As an employee, you can contribute a set amount based on your age:

  • Under 50: Up to $23,500.
  • 50 to 59: Up to $31,000.
  • 60 to 63: Up to $34,750.
  • 64 or older: Up to $31,000.

As the employer, you can contribute an additional 25% of your compensation, noting that your total contribution may be subject to limits based on your earnings.

SEP IRA

A Simplified Employee Pension (SEP) IRA is designed primarily for self-employed individuals and small business owners. The high contribution limits make it particularly attractive.

For 2025, the contribution limit for a SEP IRA is the lesser of $70,000 or 25% of your compensation. For instance, if your business earns $150,000, the allowable contribution would be $37,500, as that is below the $70,000 cap.

Health Savings Account (HSA)

If you have a high-deductible health plan, contributing to an HSA can help with medical expenses while also serving as a retirement savings vehicle. In 2025, you can contribute up to $4,300 if your coverage is individual, and $8,550 if it covers your family.

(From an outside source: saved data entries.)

import Summits.CriticalPhenomena.PercolationContinuityZ3.Theorems.Transplant.FKThreeApexOmegaBig
import Summits.CriticalPhenomena.PercolationContinuityZ3.Theorems.Transplant.FKThreeApexOmegaBigCertA
import Summits.CriticalPhenomena.PercolationContinuityZ3.Theorems.Transplant.FKThreeApexOmegaBigCertB
import Summits.CriticalPhenomena.PercolationContinuityZ3.Theorems.Transplant.FKThreeApexOmegaBigCertC
import Summits.CriticalPhenomena.PercolationContinuityZ3.Theorems.Transplant.FKThreeApexOmegaBigCertD
import Summits.CriticalPhenomena.PercolationContinuityZ3.Theorems.Transplant.FKThreeApexOmegaBigCertE
import Summits.CriticalPhenomena.PercolationContinuityZ3.Theorems.Transplant.FKThreeApexOmegaBigCertF
import Summits.CriticalPhenomena.PercolationContinuityZ3.Theorems.Transplant.FKThreeApexOmegaBigCertG
import HarnessLib

/-!
# The three-apex monoid: the polynomial `BIG` of the semigroup theorem for `Ω_q` — assembly `BIG = Σ blocks ≥ 0`

Helper file (`--supports stmt-CriticalPhenomena-4575`), FK sub-lane `prim-bschramm-fk-3` (gen 14); builds on p205010 (kernel theorem, internal audit
signed; external expert review pending).  Pure real algebra, machine-generated from the exact certificate
`bschramm/prim-bschramm-fk-3/code-g14/certs/BIG_cert_lowdeg_j143315.json` (LP on kit j143315, solved exactly, re-verified in exact arithmetic);
no sorries; standard axioms.  Memo `bschramm/prim-bschramm-fk-3/DISJOINT-VIA-U.md` §2 (F1).  For two points `C(s,t)`, `C(s₂,t₂)` of the curved
boundary of `Ω_q` (`A = (2−q)(t²+2t+s)/D`, `B = (2−q)(st²+2t+1)/D`, `D = s((2−q)t²+2(1−q)t+(2−q)) + 2t`) the `(U_a)`-determinant
`4N^{(ab)}N^{(ac)} − (2−q)²J_a²` of their coordinatewise product equals `(1−s)(1−s₂)·BIG(q,s,s₂,t,t₂)` (`Big.boundary_prod_det`), and
`BIG = Σ_k c_k · q^a(1−q)^b s^c(1−s)^d s₂^e(1−s₂)^f t^i t₂^j·[1 | (t−t₂)²]` with `1092` positive rationals `c_k` (blocks `bigPart0 … bigPart10`, files `…BigCertA`–`G`),
hence **`Big.bigPoly_nonneg`**: `BIG ≥ 0` for `q,s,s₂ ∈ [0,1]`, `t,t₂ ≥ 0` — the algebraic core of "`Ω_q` is closed under multiplication".
This file: `bigPoly_eq_sum` (`ring`) and **`bigPoly_nonneg`**.
[folklore]
-/

noncomputable section

namespace Summit.CriticalPhenomena.PercolationContinuityZ3.Theorems

namespace FK

namespace ThreeApex

namespace Big

set_option maxHeartbeats 8000000 in
set_option maxRecDepth 200000 in
/-- `BIG` is the sum of the certificate blocks. [folklore] -/
theorem bigPoly_eq_sum (q s s₂ t t₂ : ℝ) : bigPoly q s s₂ t t₂ = bigSumA q s s₂ t t₂ + bigSumB q s s₂ t t₂ + bigSumC q s s₂ t t₂ + bigSumD q s s₂ t t₂ + bigSumE q s s₂ t t₂ + bigSumF q s s₂ t t₂ + bigSumG q s s₂ t t₂ := by
  unfold bigPoly bigSumA bigSumB bigSumC bigSumD bigSumE bigSumF bigSumG bigPart2 bigPart3
  ring

/-- **`BIG ≥ 0`** for `q ∈ [0,1]`, `s, s₂ ∈ [0,1]`, `t, t₂ ≥ 0`. [folklore] -/
theorem bigPoly_nonneg {q s s₂ t t₂ : ℝ} (hq0 : 0 ≤ q) (hq1 : q ≤ 1) (hs0 : 0 ≤ s) (hs1 : s ≤ 1) (hr0 : 0 ≤ s₂) (hr1 : s₂ ≤ 1)
    (ht : 0 ≤ t) (ht₂ : 0 ≤ t₂) : 0 ≤ bigPoly q s s₂ t t₂ := by
  have e := bigPoly_eq_sum q s s₂ t t₂
  have hA := bigSumA_nonneg (q := q) (s := s) (s₂ := s₂) (t := t) (t₂ := t₂) hq0 hq1 hs0 hs1 hr0 hr1 ht ht₂
  have hB := bigSumB_nonneg (q := q) (s := s) (s₂ := s₂) (t := t) (t₂ := t₂) hq0 hq1 hs0 hs1 hr0 hr1 ht ht₂
  have hC := bigSumC_nonneg (q := q) (s := s) (s₂ := s₂) (t := t) (t₂ := t₂) hq0 hq1 hs0 hs1 hr0 hr1 ht ht₂
  have hD := bigSumD_nonneg (q := q) (s := s) (s₂ := s₂) (t := t) (t₂ := t₂) hq0 hq1 hs0 hs1 hr0 hr1 ht ht₂
  have hE := bigSumE_nonneg (q := q) (s := s) (s₂ := s₂) (t := t) (t₂ := t₂) hq0 hq1 hs0 hs1 hr0 hr1 ht ht₂
  have hF := bigSumF_nonneg (q := q) (s := s) (s₂ := s₂) (t := t) (t₂ := t₂) hq0 hq1 hs0 hs1 hr0 hr1 ht ht₂
  have hG := bigSumG_nonneg (q := q) (s := s) (s₂ := s₂) (t := t) (t₂ := t₂) hq0 hq1 hs0 hs1 hr0 hr1 ht ht₂
  linarith

end Big

end ThreeApex

end FK

end Summit.CriticalPhenomena.PercolationContinuityZ3.Theorems
/-!
# Item (vi) S2 from [Liu 2021, Thm. 4.18] AS PRINTED at a PINNED datum — the object match split into printed sentences

The junction of record for the as-printed rewire (tr-prover-6 `HCCMOfAsPrinted.lean`, item6-p1 `Item6SupplyAsPrinted.lean`)
derives B01-S `U.FaceSupply` from the cite binder `hLiu : Thm418AsPrinted (D …)` ([Liu2021] Thm. 4.18 exactly as printed,
`Literature.NumberTheory.Automorphic.Liu2021.Thm418AsPrinted`, lit-liu-asprinted) plus the carriers `hObj` / `hChi` / `hω` (here: `hω`
in Def. 4.11's own words, `hirr` + `hsm`) and ONE
further binder `hMatch` — «a non-zero element of `Hom_E(A_K, A_μ)_ℚ` gives a non-zero `Alb(P_Γ(V)) → A_{(F,Φ)}`» — classified in
ITEM6-SPLIT §5 as NOT printed and NOT a tree theorem (U1–U3), and certified (`thm418AsPrinted_match_iff_faceSupply`) to be, given
the other four, EQUIVALENT to B01-S.  The reason it cannot be split there: `Thm418Data` carries `Hom_E(A_K, A_μ)_ℚ` as a bare
additive group `HomK K D_μ`, with NO abelian variety `A_μ` to speak about.

This file PINS the one missing real object — per object `D_μ ∈ 𝒜(μ)` a complex abelian variety `Aμ … D_μ : AbelianVariety ℂ`
(intended: `A_μ ⊗_{E,ι₁} ℂ`, [Liu2021] Def. 4.5 (2)) — and splits `hMatch` along it into sentences of the paper (x2 PIN-SKETCH
§2; binder-1 USE note), every one for the datum's OWN character `μ` (the REAL field `Thm418Data.μ`, CM type `Thm418Data.cmType`):

* **(hμ) — the consumer's CHOICE of `μ`**: the CM type `Φ_μ` of the datum's `μ` is the INVERSE TYPE of `Φ` through `ι₁`,
  `ι₁ ∘ g ∈ Φ_μ ↔ ι₁ ∘ g⁻¹ ∈ Φ` for `g ∈ Gal(F/ℚ)` (`Φ_μ = Φ^{*ι₁} = Transposition.invType ι₁ Φ`, item (ii)).  Not a hypothesis of
  anything printed — a choice, always available: a weight-one conjugate symplectic character of ANY prescribed CM type exists
  (`IdeleClassGroup.exists_isConjugateSymplectic_hasCMType`, tree theorem); the certificate file exhibits such data.
* **(hCM) = C6b\*, the CM side, VERBATIM [Liu2021] Def. 4.5 (2) at the dictionary** — «`A_μ ⊗_{E,ι₁} ℂ` carries a CM structure
  by a CM field `M` (intended `M_μ`) realising, on `H¹`, the CM type INDUCED along some `e : K* → M` from THE REFLEX PAIR
  `(K*, Φ_μ*) = (reflexField ℚ F (Φ_μ)_F, reflexCMType ι₁ Φ_μ id)` of `(F, Φ_μ)` read through `ι₁`».  PRINTED as: [Liu2021] Def. 4.5
  (`de:cm_data`, `FJcycle.tex` l. 1936–1964): (1) l. 1939–1942 «`η_μ := η'_μ ∘ Nm_{M_μ/M'_μ}`», `η'_μ` the reciprocity map of
  `M'_μ`; (2) l. 1944–1951 «`A_μ` is an abelian variety over `E`», «`i_μ : M_μ → End_E(A_μ)_ℚ` is a CM structure such that — for
  every `x ∈ M_μ`, the determinant of the action of `i_μ(x)` on the `E`-vector space `Lie_E(A_μ)` equals `η_μ(x)`»; and Def. 4.3
  (2) (`de:conjugate2`, l. 1919) «we denote by `M'_μ ⊆ ℂ` the reflex field of `(E, Φ_μ)`, with the induced CM type `Ψ_μ`»: the
  type of `A_μ ⊗_{E,ι₁} ℂ` over `M_μ` is induced from `(M'_μ, Ψ_μ)` (tree reading of exactly this bullet:
  `Literature.AlgebraicGeometry.Liu2021.LiuCMData.cmType_eq_induced_of_det45`), and `(M'_μ, Ψ_μ) ≅ (K*, Φ_μ*)` (Shimura 1998 §8.3
  Prop. 28; `E = F` Galois, so `M'_μ ⊆ ι₁(F)` and `K* = ι₁⁻¹(M'_μ) ⊆ F`).  Consumed AS A CONSEQUENCE of those two printed
  definitions; the identification `M'_μ ≅ K*` is construction data of the datum.  Uniform in `[F:ℚ]` and in the face.
* **(hReach) = C0 / C6a, the SHIMURA–ALBANESE side** — «for `K` SUFFICIENTLY SMALL (below some open compact `Ksm`; §4.2 l. 2060
  «indexed by sufficiently small open compact subgroups `K`»; x2 g3 T1 (vii)), a non-zero `φ ∈ Hom_E(A_K, A_μ)_ℚ` at an open compact
  `K ≤ Ksm` yields, on SOME component `P_Γ(V)` of the tree's `V`-tower and for some Albanese datum `𝒥` of it, a non-zero
  `Alb(P_Γ(V)) ⟶ A_μ ⊗_{E,ι₁} ℂ`».
  PRINTED as: [Liu2021] §4.2, l. 2060–2076 (`X_K := \tilde Sh(𝕍)_K` smooth projective over `E`, transition maps `u^{K'}_K`
  «generically finite dominant», `A_K := Alb_{X_K}`, the projective system `{A_K}_K`) with App. C Prop. C.5 (`pr:incoherent_shimura`,
  l. 4627–4633: «for every `τ ∈ Φ_F` and every `τ' ∈ Φ_E` above it … `{Sh(𝕍)_K ⊗_{E,τ'} τ'(E)}_K ≃ {Sh(G(τ), h_{V(τ),τ'})_K}_K`»,
  `V(τ)` the `τ`-nearby hermitian space of Def. C.4 l. 4620–4622 — fixed isomorphism `𝕍 ⊗ 𝔸_F^∞ ≃ V(τ) ⊗_F 𝔸_F^∞` l. 4624 —, signature `(n−1,1)` at `τ`) and the Shimura varieties
  `Sh(G, h^♭)_K` of App. C l. 4575–4599 («quasi-projective and smooth … indexed by neat open compact subgroups `K` of
  `G(𝔸^∞) = U(V)(𝔸_F^∞)`»).  NOT PRINTED in [Liu2021] and used by this reading (red-team (A) DELTA 1/2 items (h2)/(h3); ASSUMED
  standard, sources NOT held in the literature store): (h2) the complex points of `Sh(Res U(V), h)_K` are
  `U(V)(F⁺)\[𝔹^{n−1} × U(V)(𝔸_{F⁺,f})/K] = ⊔_g Γ_g\𝔹^{n−1}`, `Γ_g = U(V)(F⁺) ∩ gKg⁻¹` (Deligne 1979 §2.1; Milne 2005 §5); (h3) a
  connected component, a smooth projective surface with the same analytification `Γ_g\𝔹²` as the tree's
  `Var.scheme (ballQuotientUniformisedDatum_of h₁) h₃ (.pms (pmsCode F ι₁ V (Γ_g, gKg⁻¹)))` (`UnitaryBallUniformisationDatum.unif_eq_unif_iff`),
  is algebraically isomorphic to it (Chow/GAGA; cite of record at `PicardCMPrerequisites.lean`:296–300); (h4) Albanese of a
  disjoint union of connected smooth projective varieties is the product, Albanese commutes with base change, a surjective
  morphism induces a surjection of Albanese varieties (to pass from `K` to a neat `K' ≤ K`); (h5) base change
  `Hom_E(A_K, A_μ)_ℚ ↪ Hom(A_K ⊗_{E,ι₁} ℂ, A_μ ⊗_{E,ι₁} ℂ)_ℚ` is injective (tree theorem for REAL abelian varieties:
  `AbelianVariety.lTensor_baseChange_ne_zero`, binder-1 p288061) and a non-zero homomorphism out of a finite product is non-zero
  on a factor (tree: `CMReach.exists_comp_ne_zero_of_iso_prod`).  So hReach is a consequence-reading of §4.2 + Prop. C.5
  TOGETHER WITH (h2)–(h4); uniform in `[F:ℚ]` and in the face; `V` of signature `(2,1)` at `ι₁|_{F⁺}`.  It is the tagged S2-CRUX
  (M-Sh) of hodge-director/ITEM6-SPLIT.md §(c⁹).

With the pin, the CM-side transfer «non-zero `X ⟶ A_μ ⊗ ℂ` ⇒ non-zero `X ⟶ A_{(F,Φ)}`» is binder-1's KERNEL theorem
`Model.exists_hom_cmAV_ne_zero_of_isInverse_reflex` (`CorCM/CMSideReachOfInverseType.lean`, p283674: Shimura 1998 §6.2 Thm. 3 +
§6.1 Cor. of Thm. 2 over Riemann's theorem, and §8.3 Prop. 28 — the reflex pair of `Φ^{*ι₁}` induces `Φ`,
`CMReach.inducedCMType_reflexField_val_reflexCMType_of_isInverse`, all tree theorems), and the rest is the junction of record:
item6-p3's `Thm418Data.exists_homK_ne_zero_of_irreducible_smooth` (Thm. 4.18 (main) + (1) + a `μ`-admissible `ε` —
`Liu2021.exists_isAdmissibleElement_of_cmType` — + Def. 4.11 «irreducible admissible» ⟹ `Hom_E(A_K, A_μ)_ℚ ∋ φ ≠ 0` at every
sufficiently small open compact `K`) and item6-p1's
`faceSupply_of_albaneseFactor` (isotypicity and level joining on `U_rec`).

* §1 `Model.faceSupply_of_thm418AsPrinted_pinned` — `(D) (Aμ) (hLiu) (hObj) (hChi) (hirr) (hsm) (hμ) (hCM) (hReach) ⟹ U.FaceSupply`,
  every Liu-side binder a VERBATIM printed sentence (Thm. 4.18; Prop. 4.6 (1); Def. 4.11; Def. 4.5 (2) with Def. 4.3 (2)) or a
  CHOICE (`hμ`), the one consequence-reading being `hReach` (the S2-CRUX (M-Sh) of hodge-director/ITEM6-SPLIT.md §(c⁹)); and
  `Model.exists_supplyWitness_of_thm418AsPrinted_pinned` — the same ⟹ the supply clause of item (vi) in the ∃ι₁ ∃V form (S2-∃).
* §2 END DISPLAY `Model.hc_cm_of_thm418AsPrinted_pinned (U) (hU : U = U_rec) (D) (Aμ) (hLiu hObj hChi hirr hsm hμ hCM hReach) (hD) :
  HC_CM` — by name `hc_cm_of_supply_of_dictionary_of_eq` (tr-prover-6, `Item6HoldsRec.lean`) ∘ `exists_supplyWitness_of_faceSupply`
  ∘ §1; `hD` = items (iii)+(v) at `Θ := Uiso` verbatim from that file (its content includes THETA EXHAUSTION of `U_ψ`, [Liu2021]
  Prop. 4.13 / Rem. 4.14 — in no as-printed binder).  [GR91 Prop. 3.1.1] (`GelbartRogawski1991.Prop311AsPrinted`, p277859) does
  not enter this (saturated-set) path.
* The STRENGTH CERTIFICATE is the companion file `Item6SupplyPinnedCertificate.lean`: given `hLiu`/`hObj`/`hChi`/`hirr`/`hsm`/`hμ`,
  «some pin satisfies (hCM, hReach)» ⟺ B01-S, and such Liu-side data exist Shimura-freely — the KERNEL CONTENT of the display is
  unchanged (B01-S, exactly as `thm418AsPrinted_match_iff_faceSupply` certifies for `hMatch`); what the pin changes is the
  CLASSIFICATION of the residual at the intended instantiation: a choice (`hμ`) plus two consequence-readings of PRINTED
  [Liu2021] sentences (Def. 4.5 (2) + Def. 4.3 (2); §4.2 + App. C Prop. C.5) instead of one unprinted object match.  Whether those
  readings are EXACT or OVER-BROAD at face generality is red-team (A)'s call (AUDIT-CITESCOPE), not this file's.

NOT claimed: that Liu's objects have been CONSTRUCTED (every carrier of `D` and the pin `Aμ` are the consumer's; an auditor checks
the intended instantiation `𝕍` := the incoherent space nearby `V` at `ι₁|_{F⁺}`, `G := U(V)(𝔸_{F⁺,f})`, `HomK K D_μ := Hom_E(A_K,
A_μ)_ℚ`, `Aμ D_μ := A_μ ⊗_{E,ι₁} ℂ`, `M := M_μ ⊇ M'_μ ≅ K*`); that HC_CM is proved (`hCM`, `hReach`, `hD` are not inhabited in the
tree); that the as-printed citation is EXACT at face generality (red-team (A)).

References: Y. Liu, *Fourier–Jacobi cycles and arithmetic relative trace formula*, Camb. J. Math. 9 (2021) = arXiv:2102.11518
(`FJcycle.tex` md5 6db49a74122d): Def. 4.3 (2) l. 1914–1921, Def. 4.5 l. 1936–1964, Prop. 4.6 (1) l. 1966–1969, §4.2 l. 2053–2076,
Def. 4.11 l. 2083–2097, Def. 4.12 l. 2102–2110, Def. 4.16 / Rem. 4.17 l. 2218–2228, Thm. 4.18 l. 2232–2245, App. C l. 4566–4599,
Def. C.3 l. 4614–4616, Def. C.4 l. 4620–4622, Prop. C.5 l. 4627–4637, App. D Lem. D.1 (1) l. 5226–5229; G. Shimura, *Abelian
Varieties with Complex Multiplication and Modular Functions* (1998) §6.1, §6.2 Thm. 3, §8.3 Prop. 28.
-/

noncomputable section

Unlike flexible spending accounts (FSAs), HSAs do not have a “use it or lose it” policy; unused funds roll over year after year. Additionally, you can invest HSA funds similarly to retirement accounts, potentially increasing growth over time.

Taxable Investment Accounts

A standard brokerage account can serve as another avenue for investing, though it does not come with the tax advantages of specialized retirement accounts. Although your employer will not match contributions in a taxable account, this type of account offers greater flexibility regarding investment choices, lower fee control, and unrestricted withdrawal options.

Financial Opportunities Highlighted

Many Americans struggle with retirement savings. However, learning about little-known retirement strategies can significantly boost your savings. Maximizing Social Security benefits, for instance, may contribute to your financial well-being in retirement.

Understanding these investment options empowers you to make informed decisions for your financial future.

The views and opinions expressed herein are the views and opinions of the author and do not necessarily reflect those of Nasdaq, Inc.